Under its tenure as head of the G20, China has presided over and was a prime mover in ensuring the Paris Agreement was ratified in unusually quick time for a multilateral treaty. And it has instigated reforms in its home markets and enthusiastically pushed forward with global collaboration in addressing the needs of sustainability.

Earlier in the year, it established the Green Finance Study Group (GFSG) which during its first meeting in Beijing assumed the task of identifying institutional and market barriers to green finance and to analyse options on how to enhance the ability of the financial system to mobilise private green investment.

The group, co-chaired by China and the United Kingdom, produced a “Synthesis Report” in July 2016 that looked at three sectoral issues: banking, the bond market, and institutional investors. It also focused on the topics of risk analysis and progress measuring.

It came up with a number of options for its members to consider for adoption: the provision of clearer policy signals for investors regarding green investment; the promotion of voluntary principles for green finance; the expansion of learning networks; supporting the development of local green bond markets; the promotion of international collaboration to facilitate cross-border investment in green bonds; encouragement of knowledge sharing on environmental and financial risk; and improving the measurement of green finance activities and their impacts.

It also listed the challenges to be faced by the transition to a green finance world, such as information asymmetry, inadequate analytical capacity and a lack of clarity around green definitions. On top of this are the more finance-related issues surrounding the maturity mismatch between demand and supply of investment in long-term infrastructure projects.

There are a lot of barriers to be broken down before the market can progress above the current less than 1% of global bonds being labelled green and less than 1% of holdings by global institutional investors being directed towards green infrastructure assets.

 

Top-down approach

China is busy tackling the issue with a top-down approach to restructuring its financial system.

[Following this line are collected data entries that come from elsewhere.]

import Summits.CriticalPhenomena.SAWScalingLimit.Theses.SAWRestrictionRigidity
import Summits.CriticalPhenomena.SAWScalingLimit.Theses.SAWLoopFugacityFlow
import Summits.CriticalPhenomena.SAWScalingLimit.Theorems.IsingBoundaryRatio.Negative.IsingBoundaryRatioNormalisation
import HarnessLib

/-!
# `AvoidanceLimit ⟹ AvoidanceCocycleLimit`: the value-free cocycle crux of route
`SAWRestrictionRigidity` (stmt-CriticalPhenomena-1369) follows from the value-ful avoidance crux of
route `SAWLoopFugacityFlow` (stmt-CriticalPhenomena-10649)

Support file for the crux `LimitExists` (stmt-CriticalPhenomena-1371, line `registered`,
`Cruxes/LimitExists/Lines/birth.lean`): its registered open stub `stub_avoidanceCocycleLimit` is item
stmt-1369 verbatim, which has no attack of its own, while stmt-10649 (`AvoidanceLimit`: the same lattice
avoidance probability converges to `Φ_A'(0)^{5/8}`) is actively worked (Cruxes/AvoidanceLimit).  This
bridge makes a landing of stmt-10649 propagate to stmt-1369 and hence to `LimitExists` (modulo
`EventualTight` and `SimpleSubseqLimits`).

Proof: for a subdomain `D' ⊆ D` with the same marked points agreeing with `D` in balls about them,
`D'` is a hull subdomain (`IsingBoundaryRatio.Negative.isHullSubdomain_of_conds`); pick a chordal
uniformizing map `φ : ℍ → D` (`MarkedDomain.exists_isChordalUniformizing_holds`, Riemann +
Carathéodory), the pulled-back `*`-hull `A = φ.pullbackHull D'` (`IsStarHull.pullbackHull`,
`JordanDomain.isSimplyConnected_holds`), its restriction map `Φ_A`
(`IsStarHull.existsUnique_isRestrictionMap_holds`) and derivative number `d = Φ_A'(0)`
(`IsStarHull.exists_hasRestrictionDeriv_holds`); `AvoidanceLimit` then gives the limit
`ENNReal.ofReal (d ^ (5/8))`, a witness for the `∃ c` of `AvoidanceCocycleLimit`.  All inputs are
theorems of the tree; nothing is assumed.
-/

noncomputable section

open Filter Topology Set
open Literature.Probability.RandomPlanarGeometry Literature.Probability.LatticeModels
open UpperHalfPlane (upperHalfPlaneSet)

namespace Summit.CriticalPhenomena.SAWScalingLimit.Theorems.SAWRestrictionRigidityLimitExists

/-- **`AvoidanceLimit → AvoidanceCocycleLimit`** (stmt-10649 ⟹ stmt-1369): the value-ful avoidance
crux of route `SAWLoopFugacityFlow` implies the value-free cocycle crux of route
`SAWRestrictionRigidity`, by instantiating the conformal variables `(φ, A, Φ, d)` of `AvoidanceLimit`
with the tree's existence theorems (chordal uniformizing map, pulled-back `*`-hull, restriction map
and its derivative at `0`). [cite: LawlerSchrammWerner2003Restriction, §2 (2.4) p. 7] -/
theorem avoidanceCocycleLimit_of_avoidanceLimit : Summit.CriticalPhenomena.SAWScalingLimit.Theses.SAWLoopFugacityFlow.AvoidanceLimit → Summit.CriticalPhenomena.SAWScalingLimit.Theses.SAWRestrictionRigidity.AvoidanceCocycleLimit := by
  intro hA D D' a b hab hsub h0 h1 hε
  obtain ⟨φ, hφ⟩ := MarkedDomain.exists_isChordalUniformizing_holds D
  have hD' : D.IsHullSubdomain D' :=
    IsingBoundaryRatio.Negative.isHullSubdomain_of_conds hsub h0 h1 hε
  have hAst : IsStarHull (φ.pullbackHull D') :=
    IsStarHull.pullbackHull JordanDomain.isSimplyConnected_holds hφ hD'
  obtain ⟨Φ, hΦ, -⟩ := IsStarHull.existsUnique_isRestrictionMap_holds hAst
  obtain ⟨d, -, -, hd⟩ := IsStarHull.exists_hasRestrictionDeriv_holds hAst hΦ
  exact ⟨_, hA D D' a b hab hsub h0 h1 hε φ hφ (φ.pullbackHull D') rfl Φ d hΦ hd⟩

end Summit.CriticalPhenomena.SAWScalingLimit.Theorems.SAWRestrictionRigidityLimitExists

At the end of 2015, People’s Bank of China (PBoC) published the official Chinese Green bond guidelines, which was the first stage in developing a defined Green bond market in China, despite many of the bonds outstanding in its domestic market already related to environmentally beneficial industries.

The PBoC’s guidelines cover the vast majority of the domestic bond market, and provide guidelines on definitions, management of proceeds, reporting and disclosure, as well as second-party review and third-party certification. Additional regulators chipped in later in the year with guidelines covering corporate bonds. It is the foundation for a market that is tipped to reach around US$50bn a year in broader Panda bonds, including Green bonds, from China by 2020.

Further commitment from China also came before the G20 meeting it hosted in Hangzhou in September 2016 when, independently of the meeting, it released a set of Guidelines for Establishing the Green Financial System with the stated aim of promoting “the sustainable development of the economy, establish a sound green financial system, improve the function of the capital market in allocating resources and servicing the real economy, and support and promote the development of an ecological civilisation”.

They represent the world’s first attempt at designing a policy package that promotes the transition to a greener economy. According to these guidelines, which were jointly released by PBoC and six other government agencies, China will need to develop a wide range of new financial instruments in order to mobilise and incentivise private capital to invest in green sectors.

The incentives include re-lending operations by the PBoC, interest subsidies for green-loan supported projects and the launch of a national green development fund, along the lines of UK’s Green Investment Bank.

Other areas of focus include the development of green credit, green bond and equity index products, green insurance, and carbon trading products. The guidelines also emphasise the role of local government in supporting the development of green finance, and encourage local authorities to establish specialised green guarantee mechanisms and green development funds, in order to crowd-in more social capital for green investment.

With an international outlook, they require a “further expansion in international cooperation on green finance, continued promotion of global consensus on green finance under the G20 framework, a progressive opening of the green securities market, and an enhancement of the level of greenness of China’s outward investment”.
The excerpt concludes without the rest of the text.